He continued as a post-graduate research fellow in psychology at Sheffield through 1969, developing new tools to study and measure the role of interpersonal skills in successful negotiating and selling.


Rackham’s work as a research fellow led to his first books, The Evaluation of Management Training (Gower Press, 1970), written with Peter B. Warr and Michael William Bird; Developing Interactive Skills (Wellens Publishing, 1971), co-authored with Peter Honey and Michael J. Colbert; and Behaviour Analysis in Training (McGraw-Hill UK, 1977), with Terry Morgan.

From 1970 to 1974, Rackham served as managing director of Performance Improvement Ltd., improving high-level job skills for clients such as IBM, BP, British Airways, Xerox and Honeywell.

In 1974, he founded the Huthwaite Research Group, which later became Huthwaite Inc., a global research and consulting firm based in Northern Virginia, and, Huthwaite Ltd., based in the United Kingdom.
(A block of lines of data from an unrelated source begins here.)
import Summits.QuantumFields.YangMills.Theorems.AllWindowsColdBoxBoxHighLineStep2Defs
import Summits.QuantumFields.YangMills.Theorems.AllWindowsColdBoxBoxHighLineHodgePoincareStub

/-!
# T-S5.6 input: the Hodge–Poincaré floor of the chart Gaussian `boxQuadForm H a = Σ_c a^c·hodgeQ·a^c`
# (STUB-PLAN-S5-STEP2 §5 T-S5.6 `SmallFieldInsideFP` — the Gaussian-tail / far-region exponent; LINE-19 S5 ⟨stmt-QuantumFields-24004⟩/⟨24335⟩, LINE-20 U5 ⟨24336⟩;
# objects from ✓`…Step2Defs` BY NAME)

Width seat `ym-line-sfw-p2-w4` (prover-ym-line-sfw-p2-w4-g27-0).  ✓S1 `hodgePoincare_explicit` (`(v·v)/(344H²) ≤ vᵀ·hodgeQ H·v`, `…HodgePoincareStub`) colour by
colour:
* `sum_norm_sq_eq_sum_colour` — `Σ_e ‖a e‖² = Σ_c (colour a c) ⬝ᵥ (colour a c)`;
* `boxQuadForm_nonneg`; **`sum_norm_sq_le_boxQuadForm`** — `Σ_e ‖a e‖² ≤ 344·H²·boxQuadForm H a` (`H ≥ 1`);
* **`sq_le_boxQuadForm_of_not_smallField`** — off `smallField H s` (`0 ≤ s`): `s² ≤ 344·H²·boxQuadForm H a`, i.e. the exponent `β·boxQuadForm ≥ β s²/(344H²)`
  that the OUTER region of T-S5.6 pays (to be combined with the per-coordinate relative tails ✓`LaplaceSandwich.setIntegral_exists_coord_tail_le` and
  ✓S3a for the `C·H⁴·e^{−cβs²}` count).

Everything proved; no definitions; standard axioms.  HONEST LABEL: an S-sized input of the OPEN task T-S5.6 of STEP 2 of the XL stub S5 of a critic-PASSed DRAFT
line on the R2ξ″ cruxes; T-S5.6, S5, U5 and the items ⟨24004⟩ ⟨24335⟩ ⟨24336⟩ remain OPEN; no stub is closed by name, no crux, rung or summit is proved; the
Yang–Mills mass gap is NOT proved by this file.
-/

set_option autoImplicit false

open Finset Matrix

namespace Summit.QuantumFields.YangMills.Theorems.AllWindowsColdBoxBoxHighLine

namespace BoxQuadForm

variable {H : ℕ}

/-- `‖a e‖² = Σ_c (a e c)²` for a vector of `E3`. -/
theorem norm_sq_eq_sum (v : E3) : ‖v‖ ^ 2 = ∑ c : Fin 3, v c ^ 2 := by
  have h : ‖v‖ ^ 2 = ∑ c : Fin 3, ‖v.ofLp c‖ ^ 2 := by
    rw [EuclideanSpace.norm_eq, Real.sq_sqrt (Finset.sum_nonneg fun c _ => sq_nonneg _)]
  rw [h]
  refine Finset.sum_congr rfl fun c _ => ?_
  rw [Real.norm_eq_abs, sq_abs]

/-- **`Σ_e ‖a e‖² = Σ_c (colour a c)·(colour a c)`** (swap the edge and colour sums). -/
theorem sum_norm_sq_eq_sum_colour (a : LandauFree H → E3) :
    ∑ e, ‖a e‖ ^ 2 = ∑ c : Fin 3, colour a c ⬝ᵥ colour a c := by
  simp only [norm_sq_eq_sum]
  simp only [dotProduct, colour, sq]
  rw [Finset.sum_comm]

/-- `boxQuadForm` is non-negative (each colour form is `≥ (v·v)/(344H²) ≥ 0`; `H ≥ 1`). -/
theorem boxQuadForm_nonneg (hH : 1 ≤ H) (a : LandauFree H → E3) : 0 ≤ boxQuadForm H a := by
  refine Finset.sum_nonneg fun c _ => ?_
  have h := hodgePoincare_explicit H hH (colour a c)
  have h0 : 0 ≤ colour a c ⬝ᵥ colour a c := Finset.sum_nonneg fun e _ => mul_self_nonneg _
  have hH' : (1 : ℝ) ≤ H := by exact_mod_cast hH
  exact le_trans (div_nonneg h0 (by positivity)) h

/-- **Hodge–Poincaré floor of the chart Gaussian**: `Σ_e ‖a e‖² ≤ 344·H²·boxQuadForm H a` (`H ≥ 1`). -/
theorem sum_norm_sq_le_boxQuadForm (hH : 1 ≤ H) (a : LandauFree H → E3) :
    ∑ e, ‖a e‖ ^ 2 ≤ 344 * (H : ℝ) ^ 2 * boxQuadForm H a := by
  have hH' : (1 : ℝ) ≤ H := by exact_mod_cast hH
  have hpos : (0 : ℝ) < 344 * (H : ℝ) ^ 2 := by positivity
  rw [sum_norm_sq_eq_sum_colour, boxQuadForm, Finset.mul_sum]
  refine Finset.sum_le_sum fun c _ => ?_
  have h := hodgePoincare_explicit H hH (colour a c)
  rw [div_le_iff₀ hpos] at h
  linarith

/-- A single edge norm is controlled by the form: `‖a e‖² ≤ 344·H²·boxQuadForm H a`. -/
theorem norm_sq_le_boxQuadForm (hH : 1 ≤ H) (a : LandauFree H → E3) (e : LandauFree H) :
    ‖a e‖ ^ 2 ≤ 344 * (H : ℝ) ^ 2 * boxQuadForm H a := by
  refine le_trans ?_ (sum_norm_sq_le_boxQuadForm hH a)
  rw [← Finset.add_sum_erase Finset.univ _ (Finset.mem_univ e)]
  exact le_add_of_nonneg_right (Finset.sum_nonneg fun e' _ => sq_nonneg _)

/-- **Off the small-field set the form is large**: `a ∉ smallField H s` (`0 ≤ s`) ⇒ `s² ≤ 344·H²·boxQuadForm H a`. -/
theorem sq_le_boxQuadForm_of_not_smallField (hH : 1 ≤ H) {s : ℝ} (hs : 0 ≤ s) {a : LandauFree H → E3} (ha : a ∉ smallField H s) :
    s ^ 2 ≤ 344 * (H : ℝ) ^ 2 * boxQuadForm H a := by
  have h : ∃ e, s < ‖a e‖ := by
    by_contra hne
    push Not at hne
    exact ha hne
  obtain ⟨e, he⟩ := h
  exact le_trans (pow_le_pow_left₀ hs he.le 2) (norm_sq_le_boxQuadForm hH a e)

end BoxQuadForm

end Summit.QuantumFields.YangMills.Theorems.AllWindowsColdBoxBoxHighLine
/-!
# Road W-RP, row W6 file 2: THE W-ROAD AT THE APEX — a chessboard-road witness per (tuned run, loop string) ⇒ `HybridNE7Under`

Summits-side support leaf of the T⁴-continuum cell (rung (B)+1 on a FINITE torus only; NOT infinite volume, NOT the
mass gap, NOT the Clay statement; NOT a proof of the spine estimate NE7b).  Row NE7b, road **W-RP** (owner's rulings
R-OWNER-23-2 ∕ R-OWNER-23-8: a LIVE SECONDARY road beside the COUNT road of record — the PRINTED 4-d averaging prescription
[B12] (0.3)–(0.4), centred and lattice-Euclidean symmetrised by construction), row **W6** (the mirror of the count road's
S12g ∕ S12i for the W road).  [folklore] composition BY NAME of the W-road END of the per-cutoff event reading
(`HistoryChessboardEventsCutoff.hybridNE7_of_cutoffReadings`, leaf-06 gen 4, p220032 — over `HistoryChessboardAssembly`'s
`hybridNE7_of_chessboard`, p218970) with the count road's STRUCTURE-FREE one-string step
`HistoryRealiseCellsRunApexT3b.stringHybridNE7_of_hybridNE7_repr` (leaf-02 gen 9, p223239: `HybridNE7` for the shifted
families in Bałaban's normalisation + the E1∕E2 representation identities ⇒ the apex lineage's per-string datum
`T4MatchingAssembly.StringHybridNE7 (D.scheme g₀) os …`, rescaling by `HistoryHybridRescale.hybridNE7_smul`).  Nothing is
quoted from Bałaban's papers, nothing printed is asserted, no `[cite:]` tag, no `Prop`-valued FACT minted (trigger c1):
the one `structure` below (`ChessboardRoadWitness`, in `Type`, types as PARAMETERS, no instance attributes) is a
HYPOTHESIS SHAPE — data + the END's displayed binders — consumed only under `Nonempty` inside a binder (definition lane).

WHAT.  §1 **`ChessboardRoadWitness D g₀ os ι Λ Ω Ω' d N`**: for the tuned run `g₀` and the loop string `os` — a source
radius `l₀ > 0`, a volume factor `vol > 0`, a threshold `K₀`; the block torus `BlockIdx d N` (`N` cells per direction,
`Even N` a field) and the finite pattern family `P : Finset Λ` (the shifted tilings); the two runs' term families `T K`
with dressed weights `A` (run A, `K` steps), `A'` (run B, `K + 1` steps), bad classes `Bad K`, shell parts `shA shB`;
per cutoff `K ≥ K₀` and per run, ON THE CUTOFF'S OWN CARRIER `Ω K` ∕ `Ω' K`, the W-road's per-cutoff event reading
`HistoryChessboardEventsCutoff.CutoffReading` VERBATIM (fields `readingA`, `readingB` — the END's hypotheses `HA`, `HB`):
a probability state `μ K`, partition function `Z K`, term events, a bounded source observable, cell events of the patterns,
block reflections + positive-half σ-algebras with the RP-package, (LOC), (R-sym), (U1)+(G2) in ratio currency, the
per-cell rates `r`, `r'` (summable); NE7c's `ShellWeightBound`; NE7's `ReindexedBudget` on the hybrid cores with its rates
(`rr u s s₂` summable); and the E1∕E2 REPRESENTATION identities `reprA`∕`reprB` tying the term sums to the run's dressed
integrals `∫ e^{t·prodObs_K} ρ₀ dU` in Bałaban's normalisation (`ρ₀ = D.dens K (g₀ K) 0`) — exactly as in the count road's
`CountRoadWitnessT3b`.  §2 **`stringHybridNE7_of_chessboardRoad`** (one witness ⇒ `StringHybridNE7 (D.scheme g₀) os l₀ vol
(K₁ + K₂)` for the END's thresholds) and **`stringwise_of_chessboardRoad`**.  §3 the apex input:
**`forSmallCouplings_stringwise_of_chessboardRoad (hData : ForSmallCouplings D fun g₀ => ∀ os, ∃ …, Nonempty
(ChessboardRoadWitness D g₀ os …)) : ForSmallCouplings D fun g₀ => StringwiseHybridNE7 (D.scheme g₀)`** — PIN-FREE: the
W-road END consumes NEITHER `(B) = B16.EndStatementBPrinted D.C` NOR `BetaPertHyp D.βfun` (file 1 `HistoryChessboardPinned`
says so in the kernel: thresholds `γ₁ = g₁ = 1`) — whence **`hybridNE7Under_of_chessboardRoad_fsc : T4ApexHybrid.HybridNE7Under
D (BetaPertHyp D.βfun)`** (the apex lineage's input for ALL FOUR T⁴ targets; its two antecedents are accepted and not
used) and the every-`γ, g > 0` form `hybridNE7Under_of_chessboardRoad`.  File 3 (`HistoryChessboardHeadline`) draws the
targets and `ContinuumYM4Torus D`, where the pins enter — at `T4ContinuumYM4Torus.continuumYM4Torus_of_targets` only.

WHAT THE WITNESS DISPLAYS (nothing of it is discharged here; this list IS the W road's column of the Edisonian census,
to be compared field by field with the count road's `CountRoadWitnessT3b`): per run and cutoff the 21 clauses of
`CutoffReading` — (EXT)+(DRESS) `repr`, `ev_cover`, `bad_disj`, (EXT)∘(LOC) `bad_sub`, the RP-package `mP_le θ_meas θ_pres
θ_invol rp` = (RP-ext) (for the Gibbs towers of the printed (0.4) average these five + `prob` + `Even N` are PRODUCED BY
NAME by rows W3f–W3m ∕ W4c — `HistoryRPTowerCuts.cutoffRP_towerLaw_gibbs_SU`, `HistoryChessboardEventsSplit` — modulo the
typing identification «`avgFun ℰ` = (0.4)» and the identification of the run's state at cutoff `K` with that tower law,
which stay READINGS), (LOC) `loc`, (R-sym) `sym`, (U1)+(G2) `univ_le` (a (0.1)-upper-half-KIND numerator against (B)'s
global lower bound, in ratio currency — (B)'s CONTENT enters here as a reading, not the pin by name); the E1∕E2 identities;
NE7c's `ShellWeightBound`; NE7's `ReindexedBudget` (carrying node U4′'s sizes and the recent-scale rates, hence the content
of NE1′–NE5, NE9); summable rates.  Against the count road: NO H3 (no pedigrees, no price sentence (E2)∕(R1), no
`Regeneration` numerator readings), NO constants-side prefix, NO coupling window used.  HONEST SCOPE (R-OWNER-23-8): a
producer for the printed, centred 4-d prescription; (RP-ext) displayed as the covariance reading (γ); nothing of the nine
discharged; the count 0∕9 is unchanged.  NE7b NOT proved; spine 0∕9.  HONEST DEPENDENCY (cell): continuum YM on T⁴ ⇐
BetaPertH ∧ nine spine estimates (0/9 proved); BetaPertH ⇐ (D1) ∧ (D4) ∧ CAP+tail; G-an2-4 gates asym, D1 and NE2/3/4.
This file changes none of it. -/

open Finset MeasureTheory
open Literature.MathematicalPhysics.QuantumFieldTheory.Balaban1983to89
open Literature.MathematicalPhysics.QuantumFieldTheory.Balaban1983to89.T4WeightBudget
open Literature.MathematicalPhysics.QuantumFieldTheory.Balaban1983to89.T4IndicatorShell
open Literature.MathematicalPhysics.QuantumFieldTheory.Balaban1983to89.T4MatchingAssembly
open Literature.MathematicalPhysics.QuantumFieldTheory.Balaban1983to89.T4MatchingClosure
open Literature.Barriers.CriticalPhenomena.NonGibbs Literature.Probability.LatticeModels
open T4Continuum T4StabilitySocket
open Summit.QuantumFields.BalabanUV.T4Continuum.HistoryChessboardEventsCutoff
open Summit.QuantumFields.BalabanUV.T4Continuum.HistoryRealiseCellsRunApexT3b (stringHybridNE7_of_hybridNE7_repr)

namespace Summit.QuantumFields.BalabanUV.T4Continuum.HistoryChessboardApex

noncomputable section

/-! ## §1 The chessboard-road witness of ONE tuned run and ONE loop string -/

section Witness

variable {F : T4Family} {G : Type*} [GaugeGroup G] [MeasurableSpace G] [HaarData G]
Having developed methods for measuring interactive behavior in his research fellowship, Rackham produced a series of seminal articles that focused on practices and behavior associated with successful negotiations: Developing Negotiating Skills[7] (Industrial and Commercial Training) and The Effective Negotiator — Part I: The Behaviour of Successful Negotiators [8] and Part 2: Planning for Negotiations[9] (co-authored by John Carlisle, Journal of European Industrial Training).

Deciding to apply these same methods to the world of sales and explore effective behaviors in successful business-to-business selling, Rackham sought the support of major multinational companies including Xerox and IBM, and raised an initial $1 million for a landmark study.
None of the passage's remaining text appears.